• [SUPPLIED RECORDS]:
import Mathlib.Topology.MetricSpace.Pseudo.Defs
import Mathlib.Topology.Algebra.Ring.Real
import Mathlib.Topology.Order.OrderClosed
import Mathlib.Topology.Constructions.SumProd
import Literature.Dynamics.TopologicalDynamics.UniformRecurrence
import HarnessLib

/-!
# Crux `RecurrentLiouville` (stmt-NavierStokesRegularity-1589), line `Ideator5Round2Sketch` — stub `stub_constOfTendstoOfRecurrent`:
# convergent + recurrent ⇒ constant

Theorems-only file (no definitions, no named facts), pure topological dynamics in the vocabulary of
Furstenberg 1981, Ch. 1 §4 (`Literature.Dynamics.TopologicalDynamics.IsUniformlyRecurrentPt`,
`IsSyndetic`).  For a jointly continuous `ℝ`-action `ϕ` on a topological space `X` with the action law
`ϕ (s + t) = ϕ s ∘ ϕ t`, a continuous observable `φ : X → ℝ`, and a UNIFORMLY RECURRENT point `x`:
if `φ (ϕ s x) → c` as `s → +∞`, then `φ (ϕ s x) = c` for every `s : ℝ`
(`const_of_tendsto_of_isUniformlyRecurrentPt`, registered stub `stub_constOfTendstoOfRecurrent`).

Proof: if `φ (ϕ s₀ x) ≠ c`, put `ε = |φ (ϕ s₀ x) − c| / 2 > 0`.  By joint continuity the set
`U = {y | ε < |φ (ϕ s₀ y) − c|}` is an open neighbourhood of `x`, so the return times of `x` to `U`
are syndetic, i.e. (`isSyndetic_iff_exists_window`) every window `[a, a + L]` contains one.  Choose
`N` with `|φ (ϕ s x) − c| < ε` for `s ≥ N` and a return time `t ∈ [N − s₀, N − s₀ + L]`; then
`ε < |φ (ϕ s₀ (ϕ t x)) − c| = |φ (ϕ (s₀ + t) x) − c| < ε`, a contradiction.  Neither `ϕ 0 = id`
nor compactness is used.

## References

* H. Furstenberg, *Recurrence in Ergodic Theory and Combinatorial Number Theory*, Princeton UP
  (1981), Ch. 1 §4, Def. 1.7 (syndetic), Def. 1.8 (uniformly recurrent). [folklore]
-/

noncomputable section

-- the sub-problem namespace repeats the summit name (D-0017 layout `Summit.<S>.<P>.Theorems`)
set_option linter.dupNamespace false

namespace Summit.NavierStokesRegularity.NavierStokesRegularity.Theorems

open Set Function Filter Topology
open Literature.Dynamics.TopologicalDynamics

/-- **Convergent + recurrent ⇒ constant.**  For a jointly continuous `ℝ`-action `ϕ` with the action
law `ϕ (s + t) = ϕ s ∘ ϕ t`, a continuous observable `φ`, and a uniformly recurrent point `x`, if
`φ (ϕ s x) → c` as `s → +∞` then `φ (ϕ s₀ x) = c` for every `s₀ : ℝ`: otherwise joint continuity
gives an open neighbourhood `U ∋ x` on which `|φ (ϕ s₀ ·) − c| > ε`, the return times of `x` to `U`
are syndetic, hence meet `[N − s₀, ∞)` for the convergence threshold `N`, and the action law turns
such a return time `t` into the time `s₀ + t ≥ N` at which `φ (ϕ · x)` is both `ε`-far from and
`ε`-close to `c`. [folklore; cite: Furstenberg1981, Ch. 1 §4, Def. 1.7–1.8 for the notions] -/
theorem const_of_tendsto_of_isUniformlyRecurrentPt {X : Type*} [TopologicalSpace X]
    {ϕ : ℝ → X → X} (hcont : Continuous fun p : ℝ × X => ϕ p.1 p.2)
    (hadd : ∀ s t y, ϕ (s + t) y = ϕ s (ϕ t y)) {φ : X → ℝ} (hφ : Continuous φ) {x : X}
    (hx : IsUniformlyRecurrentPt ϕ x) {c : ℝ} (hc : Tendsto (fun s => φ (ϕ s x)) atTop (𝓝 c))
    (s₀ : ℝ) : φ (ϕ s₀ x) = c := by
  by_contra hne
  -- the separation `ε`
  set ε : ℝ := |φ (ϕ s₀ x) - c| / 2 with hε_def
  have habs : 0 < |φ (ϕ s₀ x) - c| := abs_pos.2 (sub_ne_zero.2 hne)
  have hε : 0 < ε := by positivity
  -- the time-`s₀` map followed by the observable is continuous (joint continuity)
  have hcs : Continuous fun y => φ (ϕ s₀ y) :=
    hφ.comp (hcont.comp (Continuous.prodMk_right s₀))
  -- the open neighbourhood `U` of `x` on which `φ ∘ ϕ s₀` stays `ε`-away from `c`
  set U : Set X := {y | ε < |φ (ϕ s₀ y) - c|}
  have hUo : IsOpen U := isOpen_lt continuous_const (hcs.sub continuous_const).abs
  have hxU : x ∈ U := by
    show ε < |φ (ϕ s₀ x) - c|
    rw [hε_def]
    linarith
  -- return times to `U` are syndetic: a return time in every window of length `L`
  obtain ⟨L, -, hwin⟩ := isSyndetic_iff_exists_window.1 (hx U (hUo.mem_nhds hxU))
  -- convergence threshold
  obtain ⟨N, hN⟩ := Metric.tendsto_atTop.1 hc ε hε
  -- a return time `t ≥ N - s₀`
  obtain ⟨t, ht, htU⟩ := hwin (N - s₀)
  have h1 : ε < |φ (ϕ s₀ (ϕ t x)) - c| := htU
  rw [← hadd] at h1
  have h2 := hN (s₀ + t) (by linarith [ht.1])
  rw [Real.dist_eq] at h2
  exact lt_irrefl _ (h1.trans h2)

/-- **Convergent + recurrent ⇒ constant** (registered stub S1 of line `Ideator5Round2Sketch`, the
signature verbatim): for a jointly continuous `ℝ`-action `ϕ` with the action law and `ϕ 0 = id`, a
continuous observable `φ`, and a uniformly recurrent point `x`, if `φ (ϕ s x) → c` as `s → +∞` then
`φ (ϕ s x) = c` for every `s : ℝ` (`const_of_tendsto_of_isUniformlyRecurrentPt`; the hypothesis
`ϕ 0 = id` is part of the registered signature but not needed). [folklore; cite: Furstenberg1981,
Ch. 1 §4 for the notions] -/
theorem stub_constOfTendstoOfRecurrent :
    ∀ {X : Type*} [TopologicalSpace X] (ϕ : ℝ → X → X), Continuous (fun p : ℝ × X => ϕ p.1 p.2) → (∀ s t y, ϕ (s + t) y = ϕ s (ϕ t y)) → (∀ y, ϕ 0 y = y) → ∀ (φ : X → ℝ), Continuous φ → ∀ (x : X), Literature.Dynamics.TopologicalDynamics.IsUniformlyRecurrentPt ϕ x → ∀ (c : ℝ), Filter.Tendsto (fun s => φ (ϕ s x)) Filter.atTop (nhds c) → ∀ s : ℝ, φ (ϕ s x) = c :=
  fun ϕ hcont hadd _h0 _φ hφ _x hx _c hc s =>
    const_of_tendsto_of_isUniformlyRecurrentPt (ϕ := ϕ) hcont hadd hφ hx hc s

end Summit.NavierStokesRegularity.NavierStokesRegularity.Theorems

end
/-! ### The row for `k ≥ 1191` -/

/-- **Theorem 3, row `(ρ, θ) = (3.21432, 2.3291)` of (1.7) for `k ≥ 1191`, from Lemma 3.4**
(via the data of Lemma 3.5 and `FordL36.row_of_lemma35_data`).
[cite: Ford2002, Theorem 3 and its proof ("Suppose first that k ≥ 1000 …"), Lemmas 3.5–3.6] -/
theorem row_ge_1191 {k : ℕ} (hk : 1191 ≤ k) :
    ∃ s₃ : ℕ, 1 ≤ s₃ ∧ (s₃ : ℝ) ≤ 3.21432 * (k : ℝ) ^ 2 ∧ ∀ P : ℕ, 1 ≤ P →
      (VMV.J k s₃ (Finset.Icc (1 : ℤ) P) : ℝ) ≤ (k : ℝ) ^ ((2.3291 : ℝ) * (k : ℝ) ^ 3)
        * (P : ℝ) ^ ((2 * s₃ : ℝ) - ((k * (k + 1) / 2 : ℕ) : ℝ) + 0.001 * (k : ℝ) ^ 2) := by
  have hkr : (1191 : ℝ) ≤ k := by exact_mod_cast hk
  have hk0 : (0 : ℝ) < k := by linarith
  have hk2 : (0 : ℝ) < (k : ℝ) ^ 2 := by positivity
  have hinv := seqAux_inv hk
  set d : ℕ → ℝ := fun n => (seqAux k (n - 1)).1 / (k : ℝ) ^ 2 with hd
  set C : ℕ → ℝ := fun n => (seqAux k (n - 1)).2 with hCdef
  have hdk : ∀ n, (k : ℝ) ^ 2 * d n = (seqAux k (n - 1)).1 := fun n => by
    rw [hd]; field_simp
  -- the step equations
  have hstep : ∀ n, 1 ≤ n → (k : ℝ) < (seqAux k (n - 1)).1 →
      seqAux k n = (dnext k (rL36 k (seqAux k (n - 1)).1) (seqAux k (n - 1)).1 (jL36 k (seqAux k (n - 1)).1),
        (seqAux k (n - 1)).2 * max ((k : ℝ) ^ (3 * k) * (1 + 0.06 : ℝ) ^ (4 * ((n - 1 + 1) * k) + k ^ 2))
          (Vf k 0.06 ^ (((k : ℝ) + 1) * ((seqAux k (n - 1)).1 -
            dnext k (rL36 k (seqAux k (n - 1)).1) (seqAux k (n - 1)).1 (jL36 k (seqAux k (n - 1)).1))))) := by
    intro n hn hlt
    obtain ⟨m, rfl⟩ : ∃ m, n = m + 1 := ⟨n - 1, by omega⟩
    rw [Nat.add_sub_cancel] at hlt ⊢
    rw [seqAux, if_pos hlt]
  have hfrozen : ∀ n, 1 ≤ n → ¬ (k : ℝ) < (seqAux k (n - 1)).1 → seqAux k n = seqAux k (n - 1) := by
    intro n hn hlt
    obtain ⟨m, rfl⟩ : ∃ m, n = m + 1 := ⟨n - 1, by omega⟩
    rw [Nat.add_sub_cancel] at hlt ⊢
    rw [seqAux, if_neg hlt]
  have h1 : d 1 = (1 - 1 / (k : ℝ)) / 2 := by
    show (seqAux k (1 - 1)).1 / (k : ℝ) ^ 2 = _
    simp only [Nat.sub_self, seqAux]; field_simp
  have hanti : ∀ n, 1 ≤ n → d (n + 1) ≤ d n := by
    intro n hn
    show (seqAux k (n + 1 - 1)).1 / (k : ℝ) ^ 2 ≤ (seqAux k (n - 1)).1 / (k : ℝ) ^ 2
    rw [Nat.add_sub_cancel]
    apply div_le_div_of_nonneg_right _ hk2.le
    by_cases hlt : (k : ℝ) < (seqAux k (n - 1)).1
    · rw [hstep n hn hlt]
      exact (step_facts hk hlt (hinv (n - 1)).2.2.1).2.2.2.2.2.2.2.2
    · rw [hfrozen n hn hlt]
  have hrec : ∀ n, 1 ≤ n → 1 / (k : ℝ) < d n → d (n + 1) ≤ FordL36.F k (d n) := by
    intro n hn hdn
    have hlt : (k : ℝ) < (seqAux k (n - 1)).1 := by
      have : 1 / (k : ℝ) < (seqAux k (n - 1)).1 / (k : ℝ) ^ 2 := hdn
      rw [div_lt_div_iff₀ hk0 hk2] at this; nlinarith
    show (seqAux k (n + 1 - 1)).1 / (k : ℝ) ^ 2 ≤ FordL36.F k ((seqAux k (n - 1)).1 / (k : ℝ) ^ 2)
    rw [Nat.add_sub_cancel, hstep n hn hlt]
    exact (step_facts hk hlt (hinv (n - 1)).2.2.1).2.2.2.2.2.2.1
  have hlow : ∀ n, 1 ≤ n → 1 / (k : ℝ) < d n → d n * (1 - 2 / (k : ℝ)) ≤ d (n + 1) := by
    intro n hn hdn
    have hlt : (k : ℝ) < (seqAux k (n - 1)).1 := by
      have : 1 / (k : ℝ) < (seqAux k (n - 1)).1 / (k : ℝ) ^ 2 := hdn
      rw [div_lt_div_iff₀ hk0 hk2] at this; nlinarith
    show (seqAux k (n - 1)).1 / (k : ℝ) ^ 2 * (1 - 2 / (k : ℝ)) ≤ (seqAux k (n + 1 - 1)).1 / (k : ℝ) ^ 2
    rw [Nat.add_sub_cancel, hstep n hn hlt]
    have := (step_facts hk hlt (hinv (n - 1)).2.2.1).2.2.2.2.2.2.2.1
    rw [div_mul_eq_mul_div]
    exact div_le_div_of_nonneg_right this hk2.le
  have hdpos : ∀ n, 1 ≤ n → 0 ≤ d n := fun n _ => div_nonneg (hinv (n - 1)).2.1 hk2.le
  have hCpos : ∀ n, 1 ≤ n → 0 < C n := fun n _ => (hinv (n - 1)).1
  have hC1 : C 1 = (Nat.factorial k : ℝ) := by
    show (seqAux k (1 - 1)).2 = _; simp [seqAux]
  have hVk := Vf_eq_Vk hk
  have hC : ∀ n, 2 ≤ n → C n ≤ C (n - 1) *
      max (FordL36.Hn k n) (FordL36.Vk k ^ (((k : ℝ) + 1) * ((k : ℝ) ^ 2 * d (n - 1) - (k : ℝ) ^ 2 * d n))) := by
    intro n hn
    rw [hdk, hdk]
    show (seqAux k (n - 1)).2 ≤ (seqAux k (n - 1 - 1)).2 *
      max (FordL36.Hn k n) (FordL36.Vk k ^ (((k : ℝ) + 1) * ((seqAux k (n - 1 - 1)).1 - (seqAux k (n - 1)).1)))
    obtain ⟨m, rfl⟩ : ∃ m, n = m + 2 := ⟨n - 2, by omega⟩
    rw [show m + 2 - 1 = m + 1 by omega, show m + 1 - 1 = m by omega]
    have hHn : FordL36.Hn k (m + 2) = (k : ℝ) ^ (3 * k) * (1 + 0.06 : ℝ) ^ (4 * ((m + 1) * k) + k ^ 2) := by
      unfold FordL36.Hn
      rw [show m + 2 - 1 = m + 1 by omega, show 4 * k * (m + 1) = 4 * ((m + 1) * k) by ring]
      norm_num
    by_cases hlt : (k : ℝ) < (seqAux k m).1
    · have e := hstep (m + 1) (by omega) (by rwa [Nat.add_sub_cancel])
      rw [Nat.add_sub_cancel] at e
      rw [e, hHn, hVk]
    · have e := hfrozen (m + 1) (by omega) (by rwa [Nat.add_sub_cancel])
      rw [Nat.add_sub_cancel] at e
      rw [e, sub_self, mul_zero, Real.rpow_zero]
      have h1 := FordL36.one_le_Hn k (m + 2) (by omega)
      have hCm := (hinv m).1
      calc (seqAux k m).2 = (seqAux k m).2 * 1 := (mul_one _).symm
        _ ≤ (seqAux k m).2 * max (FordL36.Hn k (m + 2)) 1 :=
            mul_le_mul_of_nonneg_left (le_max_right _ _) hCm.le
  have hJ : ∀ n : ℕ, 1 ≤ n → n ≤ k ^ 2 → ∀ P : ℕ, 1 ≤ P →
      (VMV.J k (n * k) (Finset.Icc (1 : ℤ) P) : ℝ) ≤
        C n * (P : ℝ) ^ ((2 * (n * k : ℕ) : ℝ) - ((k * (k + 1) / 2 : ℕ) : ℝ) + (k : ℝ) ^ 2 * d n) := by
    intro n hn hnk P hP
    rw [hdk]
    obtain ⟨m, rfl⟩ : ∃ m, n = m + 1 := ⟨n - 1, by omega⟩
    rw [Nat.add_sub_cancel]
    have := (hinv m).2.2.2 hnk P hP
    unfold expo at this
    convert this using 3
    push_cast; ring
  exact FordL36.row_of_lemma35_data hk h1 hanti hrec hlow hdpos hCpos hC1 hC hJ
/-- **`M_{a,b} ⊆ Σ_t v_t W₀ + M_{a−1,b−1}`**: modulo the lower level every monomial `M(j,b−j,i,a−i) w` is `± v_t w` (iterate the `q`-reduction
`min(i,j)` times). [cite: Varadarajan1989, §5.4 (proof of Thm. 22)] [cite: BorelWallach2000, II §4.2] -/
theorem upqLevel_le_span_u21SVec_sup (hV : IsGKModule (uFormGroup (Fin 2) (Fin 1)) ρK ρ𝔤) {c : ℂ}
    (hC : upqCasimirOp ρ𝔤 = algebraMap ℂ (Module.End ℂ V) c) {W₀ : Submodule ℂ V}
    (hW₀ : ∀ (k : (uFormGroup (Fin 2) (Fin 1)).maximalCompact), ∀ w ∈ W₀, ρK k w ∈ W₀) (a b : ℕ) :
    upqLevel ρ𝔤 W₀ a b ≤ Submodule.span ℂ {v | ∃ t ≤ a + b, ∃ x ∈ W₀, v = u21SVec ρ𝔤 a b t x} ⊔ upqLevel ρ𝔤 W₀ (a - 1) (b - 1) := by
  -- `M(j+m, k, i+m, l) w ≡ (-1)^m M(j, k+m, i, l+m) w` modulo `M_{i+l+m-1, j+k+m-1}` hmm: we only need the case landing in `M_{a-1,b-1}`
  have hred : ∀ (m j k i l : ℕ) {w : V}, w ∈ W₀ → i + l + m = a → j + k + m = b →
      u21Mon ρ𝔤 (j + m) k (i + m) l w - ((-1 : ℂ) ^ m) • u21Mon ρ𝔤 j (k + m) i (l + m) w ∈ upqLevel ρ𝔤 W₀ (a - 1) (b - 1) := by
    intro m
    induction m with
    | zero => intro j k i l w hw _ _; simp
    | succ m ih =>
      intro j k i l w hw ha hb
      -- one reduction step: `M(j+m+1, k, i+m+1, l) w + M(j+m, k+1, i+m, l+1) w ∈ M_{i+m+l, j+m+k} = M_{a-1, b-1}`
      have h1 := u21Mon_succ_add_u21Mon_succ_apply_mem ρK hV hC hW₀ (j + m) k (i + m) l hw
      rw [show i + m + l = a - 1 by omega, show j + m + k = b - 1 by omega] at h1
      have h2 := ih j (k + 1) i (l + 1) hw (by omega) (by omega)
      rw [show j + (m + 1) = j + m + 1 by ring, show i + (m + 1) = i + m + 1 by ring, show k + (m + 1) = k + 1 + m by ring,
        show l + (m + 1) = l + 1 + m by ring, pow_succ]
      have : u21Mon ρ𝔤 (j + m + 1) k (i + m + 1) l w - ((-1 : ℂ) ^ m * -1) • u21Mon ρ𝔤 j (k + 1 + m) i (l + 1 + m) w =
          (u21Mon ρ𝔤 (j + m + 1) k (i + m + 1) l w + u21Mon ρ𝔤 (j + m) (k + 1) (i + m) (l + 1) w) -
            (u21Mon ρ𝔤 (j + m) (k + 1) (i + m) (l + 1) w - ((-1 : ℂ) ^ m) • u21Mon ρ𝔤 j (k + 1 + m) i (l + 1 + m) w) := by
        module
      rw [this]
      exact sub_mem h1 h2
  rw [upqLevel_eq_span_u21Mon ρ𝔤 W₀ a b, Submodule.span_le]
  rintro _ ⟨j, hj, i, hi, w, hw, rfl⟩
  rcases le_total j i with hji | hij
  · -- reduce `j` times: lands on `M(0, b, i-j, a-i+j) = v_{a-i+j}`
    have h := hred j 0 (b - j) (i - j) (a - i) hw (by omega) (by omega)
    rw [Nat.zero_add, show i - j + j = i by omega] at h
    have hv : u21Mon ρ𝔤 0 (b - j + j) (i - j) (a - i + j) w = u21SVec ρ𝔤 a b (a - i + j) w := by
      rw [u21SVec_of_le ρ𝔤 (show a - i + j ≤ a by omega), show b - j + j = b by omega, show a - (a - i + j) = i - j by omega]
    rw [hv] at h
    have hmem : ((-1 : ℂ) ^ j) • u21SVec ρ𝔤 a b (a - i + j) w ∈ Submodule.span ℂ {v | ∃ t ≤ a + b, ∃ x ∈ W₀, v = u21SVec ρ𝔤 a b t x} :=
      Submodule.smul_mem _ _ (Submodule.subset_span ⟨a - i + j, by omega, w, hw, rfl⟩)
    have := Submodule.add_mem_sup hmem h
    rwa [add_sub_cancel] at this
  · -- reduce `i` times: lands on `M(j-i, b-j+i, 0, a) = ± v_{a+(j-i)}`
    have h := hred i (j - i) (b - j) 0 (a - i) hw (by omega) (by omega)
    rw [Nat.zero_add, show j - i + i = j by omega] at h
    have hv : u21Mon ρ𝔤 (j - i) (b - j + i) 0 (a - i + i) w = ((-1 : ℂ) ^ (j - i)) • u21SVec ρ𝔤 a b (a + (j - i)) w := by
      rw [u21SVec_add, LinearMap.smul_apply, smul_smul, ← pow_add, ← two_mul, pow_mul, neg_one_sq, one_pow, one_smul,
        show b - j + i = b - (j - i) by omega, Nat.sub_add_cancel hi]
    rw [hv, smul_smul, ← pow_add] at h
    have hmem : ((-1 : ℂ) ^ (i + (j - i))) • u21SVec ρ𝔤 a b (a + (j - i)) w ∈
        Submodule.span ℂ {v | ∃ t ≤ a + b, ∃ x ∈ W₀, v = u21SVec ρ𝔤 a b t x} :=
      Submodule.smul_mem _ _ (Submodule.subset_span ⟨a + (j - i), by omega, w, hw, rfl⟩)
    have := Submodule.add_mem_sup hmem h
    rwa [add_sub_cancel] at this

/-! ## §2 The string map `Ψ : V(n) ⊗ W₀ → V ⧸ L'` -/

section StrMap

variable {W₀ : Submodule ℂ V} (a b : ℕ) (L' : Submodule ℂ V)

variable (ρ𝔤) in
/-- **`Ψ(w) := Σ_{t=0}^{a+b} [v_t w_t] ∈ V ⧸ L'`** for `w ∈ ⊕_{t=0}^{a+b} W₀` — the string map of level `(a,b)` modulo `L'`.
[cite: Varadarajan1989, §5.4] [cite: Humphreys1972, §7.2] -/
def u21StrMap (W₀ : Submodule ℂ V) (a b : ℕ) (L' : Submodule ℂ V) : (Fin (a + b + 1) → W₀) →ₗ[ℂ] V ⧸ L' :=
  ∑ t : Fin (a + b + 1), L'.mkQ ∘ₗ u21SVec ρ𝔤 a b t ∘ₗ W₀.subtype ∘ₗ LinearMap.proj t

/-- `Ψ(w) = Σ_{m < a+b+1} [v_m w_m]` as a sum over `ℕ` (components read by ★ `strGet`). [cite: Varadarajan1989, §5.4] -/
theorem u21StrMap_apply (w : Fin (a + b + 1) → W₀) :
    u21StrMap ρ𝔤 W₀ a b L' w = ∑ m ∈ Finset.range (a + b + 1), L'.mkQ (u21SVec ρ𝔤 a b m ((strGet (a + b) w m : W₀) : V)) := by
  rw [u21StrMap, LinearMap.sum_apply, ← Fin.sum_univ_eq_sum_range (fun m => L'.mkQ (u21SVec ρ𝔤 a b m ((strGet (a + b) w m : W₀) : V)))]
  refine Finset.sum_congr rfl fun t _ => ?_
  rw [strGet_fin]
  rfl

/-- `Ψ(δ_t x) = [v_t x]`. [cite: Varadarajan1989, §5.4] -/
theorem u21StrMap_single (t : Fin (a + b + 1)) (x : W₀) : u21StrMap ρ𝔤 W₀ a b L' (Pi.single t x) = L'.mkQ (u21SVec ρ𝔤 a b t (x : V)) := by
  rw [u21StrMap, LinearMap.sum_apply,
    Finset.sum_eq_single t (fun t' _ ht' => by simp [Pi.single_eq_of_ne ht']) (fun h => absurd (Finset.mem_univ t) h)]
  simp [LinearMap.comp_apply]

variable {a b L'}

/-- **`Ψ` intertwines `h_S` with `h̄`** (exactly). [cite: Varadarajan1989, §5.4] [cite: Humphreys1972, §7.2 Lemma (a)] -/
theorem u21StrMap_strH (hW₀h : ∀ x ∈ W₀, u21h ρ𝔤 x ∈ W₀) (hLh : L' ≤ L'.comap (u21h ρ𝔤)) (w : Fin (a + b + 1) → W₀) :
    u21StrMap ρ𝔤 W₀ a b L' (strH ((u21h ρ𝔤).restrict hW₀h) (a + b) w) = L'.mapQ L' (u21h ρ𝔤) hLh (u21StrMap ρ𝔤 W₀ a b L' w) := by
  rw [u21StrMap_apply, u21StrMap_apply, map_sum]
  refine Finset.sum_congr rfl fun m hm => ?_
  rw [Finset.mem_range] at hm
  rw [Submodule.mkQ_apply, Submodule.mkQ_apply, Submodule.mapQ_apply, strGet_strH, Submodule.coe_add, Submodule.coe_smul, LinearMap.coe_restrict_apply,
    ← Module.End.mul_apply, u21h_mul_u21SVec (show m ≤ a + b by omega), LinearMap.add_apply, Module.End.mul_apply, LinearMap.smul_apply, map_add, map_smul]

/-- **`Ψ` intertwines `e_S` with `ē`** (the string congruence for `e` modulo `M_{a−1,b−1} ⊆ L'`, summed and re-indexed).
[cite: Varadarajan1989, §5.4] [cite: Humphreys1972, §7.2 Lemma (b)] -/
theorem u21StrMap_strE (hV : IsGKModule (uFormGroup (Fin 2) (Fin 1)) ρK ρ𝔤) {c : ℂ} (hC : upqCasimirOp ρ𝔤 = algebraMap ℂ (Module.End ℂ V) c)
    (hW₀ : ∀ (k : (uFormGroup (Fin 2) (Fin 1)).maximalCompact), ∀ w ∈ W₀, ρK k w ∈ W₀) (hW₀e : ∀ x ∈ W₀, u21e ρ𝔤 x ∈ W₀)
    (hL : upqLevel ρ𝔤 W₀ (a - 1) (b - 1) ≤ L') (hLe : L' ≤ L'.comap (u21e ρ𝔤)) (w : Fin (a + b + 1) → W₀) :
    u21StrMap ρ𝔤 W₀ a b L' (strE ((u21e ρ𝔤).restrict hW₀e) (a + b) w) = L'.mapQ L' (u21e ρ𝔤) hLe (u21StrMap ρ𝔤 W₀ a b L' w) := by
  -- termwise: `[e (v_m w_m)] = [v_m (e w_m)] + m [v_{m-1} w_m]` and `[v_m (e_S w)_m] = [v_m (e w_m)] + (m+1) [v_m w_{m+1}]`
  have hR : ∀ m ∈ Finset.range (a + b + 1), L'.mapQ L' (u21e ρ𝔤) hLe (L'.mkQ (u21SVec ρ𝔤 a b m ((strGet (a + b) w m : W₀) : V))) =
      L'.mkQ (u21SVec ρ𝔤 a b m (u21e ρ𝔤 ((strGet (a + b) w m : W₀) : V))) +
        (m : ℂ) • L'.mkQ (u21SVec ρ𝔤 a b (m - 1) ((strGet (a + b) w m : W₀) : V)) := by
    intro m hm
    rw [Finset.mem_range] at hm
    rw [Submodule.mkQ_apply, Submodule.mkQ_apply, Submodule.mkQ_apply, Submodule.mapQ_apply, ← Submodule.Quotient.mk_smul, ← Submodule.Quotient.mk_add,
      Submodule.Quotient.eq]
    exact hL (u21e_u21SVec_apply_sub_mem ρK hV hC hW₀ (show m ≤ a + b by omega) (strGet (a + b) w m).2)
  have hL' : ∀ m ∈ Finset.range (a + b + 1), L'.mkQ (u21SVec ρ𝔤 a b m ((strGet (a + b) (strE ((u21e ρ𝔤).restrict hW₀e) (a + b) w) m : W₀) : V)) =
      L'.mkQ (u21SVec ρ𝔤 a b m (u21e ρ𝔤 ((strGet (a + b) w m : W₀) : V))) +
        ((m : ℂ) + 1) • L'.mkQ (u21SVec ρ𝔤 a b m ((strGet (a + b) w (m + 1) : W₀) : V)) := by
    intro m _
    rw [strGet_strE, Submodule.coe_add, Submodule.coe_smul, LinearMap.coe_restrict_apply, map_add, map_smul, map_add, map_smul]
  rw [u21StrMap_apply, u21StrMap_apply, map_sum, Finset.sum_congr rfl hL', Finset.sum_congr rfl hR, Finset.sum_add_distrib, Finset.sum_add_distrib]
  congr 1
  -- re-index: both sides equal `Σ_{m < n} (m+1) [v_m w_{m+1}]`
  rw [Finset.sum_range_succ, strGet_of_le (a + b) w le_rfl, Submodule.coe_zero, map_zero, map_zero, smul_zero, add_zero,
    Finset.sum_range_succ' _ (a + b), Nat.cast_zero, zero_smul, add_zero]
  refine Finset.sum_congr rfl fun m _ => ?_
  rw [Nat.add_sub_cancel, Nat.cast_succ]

• [TASK GOAL]:
Could you reproduce, exactly, every line above from the line with "have hinv := seqAux_inv hk" to the line with "(seqAux k (n - 1)).2 *", and no other line? Both ends count.

• [EXPECTED ANSWER]:
  have hinv := seqAux_inv hk
  set d : ℕ → ℝ := fun n => (seqAux k (n - 1)).1 / (k : ℝ) ^ 2 with hd
  set C : ℕ → ℝ := fun n => (seqAux k (n - 1)).2 with hCdef
  have hdk : ∀ n, (k : ℝ) ^ 2 * d n = (seqAux k (n - 1)).1 := fun n => by
    rw [hd]; field_simp
  -- the step equations
  have hstep : ∀ n, 1 ≤ n → (k : ℝ) < (seqAux k (n - 1)).1 →
      seqAux k n = (dnext k (rL36 k (seqAux k (n - 1)).1) (seqAux k (n - 1)).1 (jL36 k (seqAux k (n - 1)).1),
        (seqAux k (n - 1)).2 * max ((k : ℝ) ^ (3 * k) * (1 + 0.06 : ℝ) ^ (4 * ((n - 1 + 1) * k) + k ^ 2))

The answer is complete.